:: Problem ::
Output the records in full, exactly as given.

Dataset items
- Opening Delimiter -

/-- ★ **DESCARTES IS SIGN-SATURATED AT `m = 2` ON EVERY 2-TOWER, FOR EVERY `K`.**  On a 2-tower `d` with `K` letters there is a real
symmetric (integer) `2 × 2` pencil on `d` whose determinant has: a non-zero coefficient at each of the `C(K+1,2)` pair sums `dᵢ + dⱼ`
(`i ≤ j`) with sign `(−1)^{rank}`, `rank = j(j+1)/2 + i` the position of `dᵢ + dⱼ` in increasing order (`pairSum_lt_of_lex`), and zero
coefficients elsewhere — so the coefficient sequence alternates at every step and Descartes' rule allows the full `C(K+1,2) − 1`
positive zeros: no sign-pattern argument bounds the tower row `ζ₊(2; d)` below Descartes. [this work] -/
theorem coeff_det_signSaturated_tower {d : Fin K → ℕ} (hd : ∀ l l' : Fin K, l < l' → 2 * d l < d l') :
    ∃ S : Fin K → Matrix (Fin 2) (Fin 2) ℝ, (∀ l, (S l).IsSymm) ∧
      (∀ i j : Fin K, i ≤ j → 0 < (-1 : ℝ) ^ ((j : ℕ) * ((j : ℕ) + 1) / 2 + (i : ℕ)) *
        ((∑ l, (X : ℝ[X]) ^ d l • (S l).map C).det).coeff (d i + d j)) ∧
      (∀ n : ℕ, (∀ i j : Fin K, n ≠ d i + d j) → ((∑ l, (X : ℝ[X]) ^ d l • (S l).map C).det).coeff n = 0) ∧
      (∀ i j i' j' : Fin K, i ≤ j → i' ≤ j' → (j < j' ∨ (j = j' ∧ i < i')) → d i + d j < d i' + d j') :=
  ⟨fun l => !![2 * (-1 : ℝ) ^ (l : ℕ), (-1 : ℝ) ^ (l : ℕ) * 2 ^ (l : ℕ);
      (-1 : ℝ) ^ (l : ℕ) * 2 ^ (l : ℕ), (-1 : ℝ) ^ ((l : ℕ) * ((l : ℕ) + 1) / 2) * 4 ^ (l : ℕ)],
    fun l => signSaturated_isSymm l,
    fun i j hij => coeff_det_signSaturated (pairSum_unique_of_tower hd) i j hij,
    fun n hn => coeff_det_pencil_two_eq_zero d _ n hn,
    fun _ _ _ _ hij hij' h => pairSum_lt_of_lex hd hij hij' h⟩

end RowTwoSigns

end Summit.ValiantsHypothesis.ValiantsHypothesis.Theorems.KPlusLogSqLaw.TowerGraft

- Closing Delimiter -

:: Response area ::
/-- ★ **DESCARTES IS SIGN-SATURATED AT `m = 2` ON EVERY 2-TOWER, FOR EVERY `K`.**  On a 2-tower `d` with `K` letters there is a real
symmetric (integer) `2 × 2` pencil on `d` whose determinant has: a non-zero coefficient at each of the `C(K+1,2)` pair sums `dᵢ + dⱼ`
(`i ≤ j`) with sign `(−1)^{rank}`, `rank = j(j+1)/2 + i` the position of `dᵢ + dⱼ` in increasing order (`pairSum_lt_of_lex`), and zero
coefficients elsewhere — so the coefficient sequence alternates at every step and Descartes' rule allows the full `C(K+1,2) − 1`
positive zeros: no sign-pattern argument bounds the tower row `ζ₊(2; d)` below Descartes. [this work] -/
theorem coeff_det_signSaturated_tower {d : Fin K → ℕ} (hd : ∀ l l' : Fin K, l < l' → 2 * d l < d l') :
    ∃ S : Fin K → Matrix (Fin 2) (Fin 2) ℝ, (∀ l, (S l).IsSymm) ∧
      (∀ i j : Fin K, i ≤ j → 0 < (-1 : ℝ) ^ ((j : ℕ) * ((j : ℕ) + 1) / 2 + (i : ℕ)) *
        ((∑ l, (X : ℝ[X]) ^ d l • (S l).map C).det).coeff (d i + d j)) ∧
      (∀ n : ℕ, (∀ i j : Fin K, n ≠ d i + d j) → ((∑ l, (X : ℝ[X]) ^ d l • (S l).map C).det).coeff n = 0) ∧
      (∀ i j i' j' : Fin K, i ≤ j → i' ≤ j' → (j < j' ∨ (j = j' ∧ i < i')) → d i + d j < d i' + d j') :=
  ⟨fun l => !![2 * (-1 : ℝ) ^ (l : ℕ), (-1 : ℝ) ^ (l : ℕ) * 2 ^ (l : ℕ);
      (-1 : ℝ) ^ (l : ℕ) * 2 ^ (l : ℕ), (-1 : ℝ) ^ ((l : ℕ) * ((l : ℕ) + 1) / 2) * 4 ^ (l : ℕ)],
    fun l => signSaturated_isSymm l,
    fun i j hij => coeff_det_signSaturated (pairSum_unique_of_tower hd) i j hij,
    fun n hn => coeff_det_pencil_two_eq_zero d _ n hn,
    fun _ _ _ _ hij hij' h => pairSum_lt_of_lex hd hij hij' h⟩

end RowTwoSigns

end Summit.ValiantsHypothesis.ValiantsHypothesis.Theorems.KPlusLogSqLaw.TowerGraft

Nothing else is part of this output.